*WHAT TO DO:* Exactly the line that contains "mul_comm p₀ ((2" and the lines following it to the end of the data are to be reproduced, and nothing more.

*RECORDS SUPPLIED:*
○ ○ ○ ○

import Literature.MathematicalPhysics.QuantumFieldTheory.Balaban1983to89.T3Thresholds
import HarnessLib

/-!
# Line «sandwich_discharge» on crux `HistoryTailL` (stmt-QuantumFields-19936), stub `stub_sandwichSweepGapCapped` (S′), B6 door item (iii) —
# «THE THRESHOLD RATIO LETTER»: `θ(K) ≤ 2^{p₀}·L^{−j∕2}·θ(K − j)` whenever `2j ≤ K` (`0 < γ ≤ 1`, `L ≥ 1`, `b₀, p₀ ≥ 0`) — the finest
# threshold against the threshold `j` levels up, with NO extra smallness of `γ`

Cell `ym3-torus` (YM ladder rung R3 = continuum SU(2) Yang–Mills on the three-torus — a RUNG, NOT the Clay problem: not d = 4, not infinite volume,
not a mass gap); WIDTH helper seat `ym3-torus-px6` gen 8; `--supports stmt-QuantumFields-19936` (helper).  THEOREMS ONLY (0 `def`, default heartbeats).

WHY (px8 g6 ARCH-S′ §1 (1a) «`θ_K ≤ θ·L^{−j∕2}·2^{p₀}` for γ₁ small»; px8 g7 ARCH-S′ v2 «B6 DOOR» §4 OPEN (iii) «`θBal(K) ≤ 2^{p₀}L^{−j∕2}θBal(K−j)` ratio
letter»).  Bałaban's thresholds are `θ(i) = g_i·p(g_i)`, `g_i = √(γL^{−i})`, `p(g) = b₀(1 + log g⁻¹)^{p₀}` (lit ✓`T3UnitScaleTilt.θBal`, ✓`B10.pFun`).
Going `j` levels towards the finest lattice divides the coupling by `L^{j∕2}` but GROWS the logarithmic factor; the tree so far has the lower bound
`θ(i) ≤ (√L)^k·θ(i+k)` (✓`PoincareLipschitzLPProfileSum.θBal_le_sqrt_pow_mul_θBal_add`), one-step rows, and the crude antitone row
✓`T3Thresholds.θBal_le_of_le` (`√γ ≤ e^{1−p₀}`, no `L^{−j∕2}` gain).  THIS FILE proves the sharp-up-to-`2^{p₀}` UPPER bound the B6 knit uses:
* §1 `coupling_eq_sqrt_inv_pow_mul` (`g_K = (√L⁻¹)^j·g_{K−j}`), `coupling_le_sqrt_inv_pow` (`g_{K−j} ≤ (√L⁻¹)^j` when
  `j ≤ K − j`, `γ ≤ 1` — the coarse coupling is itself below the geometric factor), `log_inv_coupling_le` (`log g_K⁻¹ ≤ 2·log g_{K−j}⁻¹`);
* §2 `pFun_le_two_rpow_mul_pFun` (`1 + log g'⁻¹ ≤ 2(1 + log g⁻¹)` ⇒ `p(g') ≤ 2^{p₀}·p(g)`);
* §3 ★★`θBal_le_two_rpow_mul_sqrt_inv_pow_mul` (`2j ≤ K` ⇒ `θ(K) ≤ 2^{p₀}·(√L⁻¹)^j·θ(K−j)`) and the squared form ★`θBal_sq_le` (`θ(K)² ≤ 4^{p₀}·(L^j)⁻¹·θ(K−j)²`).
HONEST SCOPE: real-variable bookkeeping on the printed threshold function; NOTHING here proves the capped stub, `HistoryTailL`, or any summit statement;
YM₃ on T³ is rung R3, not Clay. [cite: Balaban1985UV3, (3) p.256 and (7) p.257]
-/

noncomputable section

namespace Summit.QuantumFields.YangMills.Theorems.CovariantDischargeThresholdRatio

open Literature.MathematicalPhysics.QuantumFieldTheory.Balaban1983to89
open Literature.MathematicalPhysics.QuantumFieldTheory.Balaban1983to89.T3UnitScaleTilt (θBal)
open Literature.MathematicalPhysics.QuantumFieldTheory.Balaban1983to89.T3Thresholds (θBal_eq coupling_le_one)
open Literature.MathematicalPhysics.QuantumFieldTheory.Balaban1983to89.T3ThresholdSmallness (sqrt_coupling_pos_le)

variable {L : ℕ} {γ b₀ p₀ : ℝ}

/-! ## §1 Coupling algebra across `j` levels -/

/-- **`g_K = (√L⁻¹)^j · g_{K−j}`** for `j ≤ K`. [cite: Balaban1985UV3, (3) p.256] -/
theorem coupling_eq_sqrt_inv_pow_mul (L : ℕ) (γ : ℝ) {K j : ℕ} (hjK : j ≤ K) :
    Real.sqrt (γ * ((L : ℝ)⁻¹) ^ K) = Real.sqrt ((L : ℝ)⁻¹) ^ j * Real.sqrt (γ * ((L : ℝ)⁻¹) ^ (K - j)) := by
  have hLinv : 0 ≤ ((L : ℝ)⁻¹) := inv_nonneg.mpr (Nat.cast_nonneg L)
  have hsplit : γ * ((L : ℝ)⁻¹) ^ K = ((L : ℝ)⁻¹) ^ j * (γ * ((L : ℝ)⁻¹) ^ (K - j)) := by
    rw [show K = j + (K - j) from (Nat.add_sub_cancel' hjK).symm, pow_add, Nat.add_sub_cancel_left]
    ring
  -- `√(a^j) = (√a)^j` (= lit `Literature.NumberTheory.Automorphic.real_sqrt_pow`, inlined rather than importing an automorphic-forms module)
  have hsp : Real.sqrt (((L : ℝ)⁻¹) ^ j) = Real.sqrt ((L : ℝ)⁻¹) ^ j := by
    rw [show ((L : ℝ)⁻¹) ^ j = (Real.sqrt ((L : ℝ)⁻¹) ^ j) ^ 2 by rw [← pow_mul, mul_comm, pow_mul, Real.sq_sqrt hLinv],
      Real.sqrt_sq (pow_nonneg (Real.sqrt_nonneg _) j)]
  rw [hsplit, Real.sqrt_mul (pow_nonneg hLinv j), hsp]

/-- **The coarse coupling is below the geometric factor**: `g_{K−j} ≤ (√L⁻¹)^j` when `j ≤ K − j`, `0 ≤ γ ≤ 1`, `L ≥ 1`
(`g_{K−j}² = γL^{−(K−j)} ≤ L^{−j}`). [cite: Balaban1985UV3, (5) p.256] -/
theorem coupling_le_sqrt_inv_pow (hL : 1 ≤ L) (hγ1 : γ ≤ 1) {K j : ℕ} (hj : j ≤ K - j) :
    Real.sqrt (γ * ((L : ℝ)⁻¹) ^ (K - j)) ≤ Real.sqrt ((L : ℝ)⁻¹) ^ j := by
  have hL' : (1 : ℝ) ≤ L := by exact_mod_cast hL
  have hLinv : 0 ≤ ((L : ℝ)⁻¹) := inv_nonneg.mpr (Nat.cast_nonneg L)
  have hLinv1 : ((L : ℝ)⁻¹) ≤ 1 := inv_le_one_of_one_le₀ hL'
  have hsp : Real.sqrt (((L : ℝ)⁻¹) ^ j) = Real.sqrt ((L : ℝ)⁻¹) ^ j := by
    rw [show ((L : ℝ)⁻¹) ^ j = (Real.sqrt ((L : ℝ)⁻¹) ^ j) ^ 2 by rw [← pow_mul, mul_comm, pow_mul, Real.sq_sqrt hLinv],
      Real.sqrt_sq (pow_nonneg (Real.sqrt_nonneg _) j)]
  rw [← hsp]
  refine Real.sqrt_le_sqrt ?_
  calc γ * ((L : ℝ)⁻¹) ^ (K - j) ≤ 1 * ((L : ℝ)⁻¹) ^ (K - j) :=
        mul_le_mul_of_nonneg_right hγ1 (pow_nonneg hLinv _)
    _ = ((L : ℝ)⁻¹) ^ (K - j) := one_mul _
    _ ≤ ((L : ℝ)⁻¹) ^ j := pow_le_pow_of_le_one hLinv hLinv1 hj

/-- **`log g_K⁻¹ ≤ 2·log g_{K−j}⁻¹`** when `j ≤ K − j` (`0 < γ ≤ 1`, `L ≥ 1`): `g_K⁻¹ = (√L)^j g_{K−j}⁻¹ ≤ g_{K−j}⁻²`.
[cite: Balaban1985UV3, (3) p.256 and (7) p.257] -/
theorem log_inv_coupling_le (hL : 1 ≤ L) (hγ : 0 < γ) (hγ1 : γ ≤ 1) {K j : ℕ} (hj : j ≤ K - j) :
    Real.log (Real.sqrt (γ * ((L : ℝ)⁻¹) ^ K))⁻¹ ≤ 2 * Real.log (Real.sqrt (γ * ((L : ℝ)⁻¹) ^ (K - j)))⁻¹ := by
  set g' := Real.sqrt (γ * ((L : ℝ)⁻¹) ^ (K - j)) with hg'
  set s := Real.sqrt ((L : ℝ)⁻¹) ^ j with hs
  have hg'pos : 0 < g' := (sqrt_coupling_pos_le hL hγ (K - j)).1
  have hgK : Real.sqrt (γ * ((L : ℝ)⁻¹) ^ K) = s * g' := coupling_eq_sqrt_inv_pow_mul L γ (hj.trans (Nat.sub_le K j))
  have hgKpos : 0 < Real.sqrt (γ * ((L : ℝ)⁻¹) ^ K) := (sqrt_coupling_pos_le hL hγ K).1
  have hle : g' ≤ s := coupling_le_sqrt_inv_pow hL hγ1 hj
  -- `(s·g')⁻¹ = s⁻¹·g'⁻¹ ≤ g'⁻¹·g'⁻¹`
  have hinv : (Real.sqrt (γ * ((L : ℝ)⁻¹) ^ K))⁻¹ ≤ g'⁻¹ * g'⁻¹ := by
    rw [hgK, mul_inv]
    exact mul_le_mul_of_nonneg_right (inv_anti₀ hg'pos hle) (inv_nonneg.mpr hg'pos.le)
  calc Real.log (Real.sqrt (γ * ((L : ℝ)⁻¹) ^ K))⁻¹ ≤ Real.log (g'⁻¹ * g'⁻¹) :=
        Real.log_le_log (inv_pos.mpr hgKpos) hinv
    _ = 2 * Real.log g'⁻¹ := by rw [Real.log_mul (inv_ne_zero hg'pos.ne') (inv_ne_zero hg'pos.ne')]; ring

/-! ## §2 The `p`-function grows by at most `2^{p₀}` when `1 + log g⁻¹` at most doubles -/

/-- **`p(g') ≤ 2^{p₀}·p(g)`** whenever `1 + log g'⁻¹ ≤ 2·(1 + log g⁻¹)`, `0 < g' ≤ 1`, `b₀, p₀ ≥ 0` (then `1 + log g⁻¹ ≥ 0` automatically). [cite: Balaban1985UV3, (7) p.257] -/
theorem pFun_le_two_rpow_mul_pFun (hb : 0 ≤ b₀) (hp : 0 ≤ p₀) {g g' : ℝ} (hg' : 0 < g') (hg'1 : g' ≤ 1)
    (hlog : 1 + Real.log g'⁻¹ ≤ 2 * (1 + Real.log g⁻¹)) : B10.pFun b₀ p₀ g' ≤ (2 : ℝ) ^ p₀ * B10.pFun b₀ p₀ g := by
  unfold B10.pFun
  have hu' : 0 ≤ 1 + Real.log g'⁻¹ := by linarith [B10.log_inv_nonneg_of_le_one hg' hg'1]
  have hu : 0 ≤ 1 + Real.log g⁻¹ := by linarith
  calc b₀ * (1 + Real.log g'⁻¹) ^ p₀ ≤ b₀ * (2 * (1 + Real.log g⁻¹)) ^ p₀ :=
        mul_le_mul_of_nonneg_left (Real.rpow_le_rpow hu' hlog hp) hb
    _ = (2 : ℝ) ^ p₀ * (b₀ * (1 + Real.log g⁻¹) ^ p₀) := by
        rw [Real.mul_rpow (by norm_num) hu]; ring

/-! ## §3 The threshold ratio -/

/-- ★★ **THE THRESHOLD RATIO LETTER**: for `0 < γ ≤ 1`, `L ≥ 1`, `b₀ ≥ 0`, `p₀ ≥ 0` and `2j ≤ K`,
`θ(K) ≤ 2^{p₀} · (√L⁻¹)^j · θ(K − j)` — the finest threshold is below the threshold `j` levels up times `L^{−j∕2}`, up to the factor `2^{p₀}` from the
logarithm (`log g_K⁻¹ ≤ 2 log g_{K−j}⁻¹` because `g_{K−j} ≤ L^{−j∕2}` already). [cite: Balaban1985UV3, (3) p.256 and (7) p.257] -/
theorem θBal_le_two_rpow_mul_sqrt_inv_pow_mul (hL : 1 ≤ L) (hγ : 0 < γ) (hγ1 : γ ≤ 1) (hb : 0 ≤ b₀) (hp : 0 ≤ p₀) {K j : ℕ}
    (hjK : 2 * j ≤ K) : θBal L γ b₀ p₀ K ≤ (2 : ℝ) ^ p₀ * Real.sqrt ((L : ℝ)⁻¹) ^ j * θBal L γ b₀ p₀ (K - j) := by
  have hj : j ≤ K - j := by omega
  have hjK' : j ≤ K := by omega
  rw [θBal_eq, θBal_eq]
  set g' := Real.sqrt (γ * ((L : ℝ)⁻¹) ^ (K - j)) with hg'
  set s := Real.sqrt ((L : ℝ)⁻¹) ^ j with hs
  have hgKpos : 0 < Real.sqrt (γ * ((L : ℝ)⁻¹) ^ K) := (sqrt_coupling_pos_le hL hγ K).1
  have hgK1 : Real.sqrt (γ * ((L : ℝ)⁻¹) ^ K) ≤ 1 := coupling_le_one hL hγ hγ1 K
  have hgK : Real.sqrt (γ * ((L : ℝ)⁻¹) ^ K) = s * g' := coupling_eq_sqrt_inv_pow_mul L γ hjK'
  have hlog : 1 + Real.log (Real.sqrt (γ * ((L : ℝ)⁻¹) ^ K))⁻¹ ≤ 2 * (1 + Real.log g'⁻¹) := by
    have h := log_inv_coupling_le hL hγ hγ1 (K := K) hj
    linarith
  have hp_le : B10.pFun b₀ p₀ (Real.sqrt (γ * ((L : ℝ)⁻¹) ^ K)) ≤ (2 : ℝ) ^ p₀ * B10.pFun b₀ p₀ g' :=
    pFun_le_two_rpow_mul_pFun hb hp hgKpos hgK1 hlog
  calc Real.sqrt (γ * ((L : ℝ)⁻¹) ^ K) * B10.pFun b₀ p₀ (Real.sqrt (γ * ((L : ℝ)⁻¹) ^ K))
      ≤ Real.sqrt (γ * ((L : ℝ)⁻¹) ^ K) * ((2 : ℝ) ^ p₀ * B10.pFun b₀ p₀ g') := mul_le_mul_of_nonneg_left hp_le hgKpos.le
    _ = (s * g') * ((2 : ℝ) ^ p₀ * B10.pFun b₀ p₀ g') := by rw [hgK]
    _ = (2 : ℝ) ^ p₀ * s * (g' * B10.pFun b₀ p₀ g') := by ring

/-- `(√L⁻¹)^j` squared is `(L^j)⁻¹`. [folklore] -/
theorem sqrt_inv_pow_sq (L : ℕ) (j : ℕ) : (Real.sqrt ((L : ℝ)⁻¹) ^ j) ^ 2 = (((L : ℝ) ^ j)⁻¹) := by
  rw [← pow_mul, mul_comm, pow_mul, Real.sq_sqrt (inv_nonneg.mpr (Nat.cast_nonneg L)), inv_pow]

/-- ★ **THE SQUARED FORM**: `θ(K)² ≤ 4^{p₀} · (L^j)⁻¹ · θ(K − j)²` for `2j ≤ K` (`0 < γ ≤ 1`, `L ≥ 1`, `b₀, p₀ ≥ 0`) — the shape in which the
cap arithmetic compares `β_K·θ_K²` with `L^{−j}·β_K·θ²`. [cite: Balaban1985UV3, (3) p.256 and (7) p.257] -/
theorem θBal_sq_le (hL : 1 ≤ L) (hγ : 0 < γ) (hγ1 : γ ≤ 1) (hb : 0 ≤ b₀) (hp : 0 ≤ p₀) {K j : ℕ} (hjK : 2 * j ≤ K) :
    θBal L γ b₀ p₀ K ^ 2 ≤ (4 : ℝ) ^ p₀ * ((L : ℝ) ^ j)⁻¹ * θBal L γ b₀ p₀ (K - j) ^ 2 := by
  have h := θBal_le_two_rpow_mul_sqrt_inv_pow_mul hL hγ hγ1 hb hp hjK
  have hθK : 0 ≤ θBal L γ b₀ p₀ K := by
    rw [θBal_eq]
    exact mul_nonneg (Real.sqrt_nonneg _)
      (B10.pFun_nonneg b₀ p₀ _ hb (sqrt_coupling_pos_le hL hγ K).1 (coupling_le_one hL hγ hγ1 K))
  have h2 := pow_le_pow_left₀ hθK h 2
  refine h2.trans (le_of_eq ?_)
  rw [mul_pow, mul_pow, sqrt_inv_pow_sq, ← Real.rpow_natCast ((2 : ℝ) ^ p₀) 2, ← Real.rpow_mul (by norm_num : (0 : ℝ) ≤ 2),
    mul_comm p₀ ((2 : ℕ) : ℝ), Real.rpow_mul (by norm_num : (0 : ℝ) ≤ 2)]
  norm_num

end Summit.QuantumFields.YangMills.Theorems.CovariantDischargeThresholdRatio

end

○ ○ ○ ○

*RESPONSE BELOW:*
    mul_comm p₀ ((2 : ℕ) : ℝ), Real.rpow_mul (by norm_num : (0 : ℝ) ≤ 2)]
  norm_num

end Summit.QuantumFields.YangMills.Theorems.CovariantDischargeThresholdRatio

end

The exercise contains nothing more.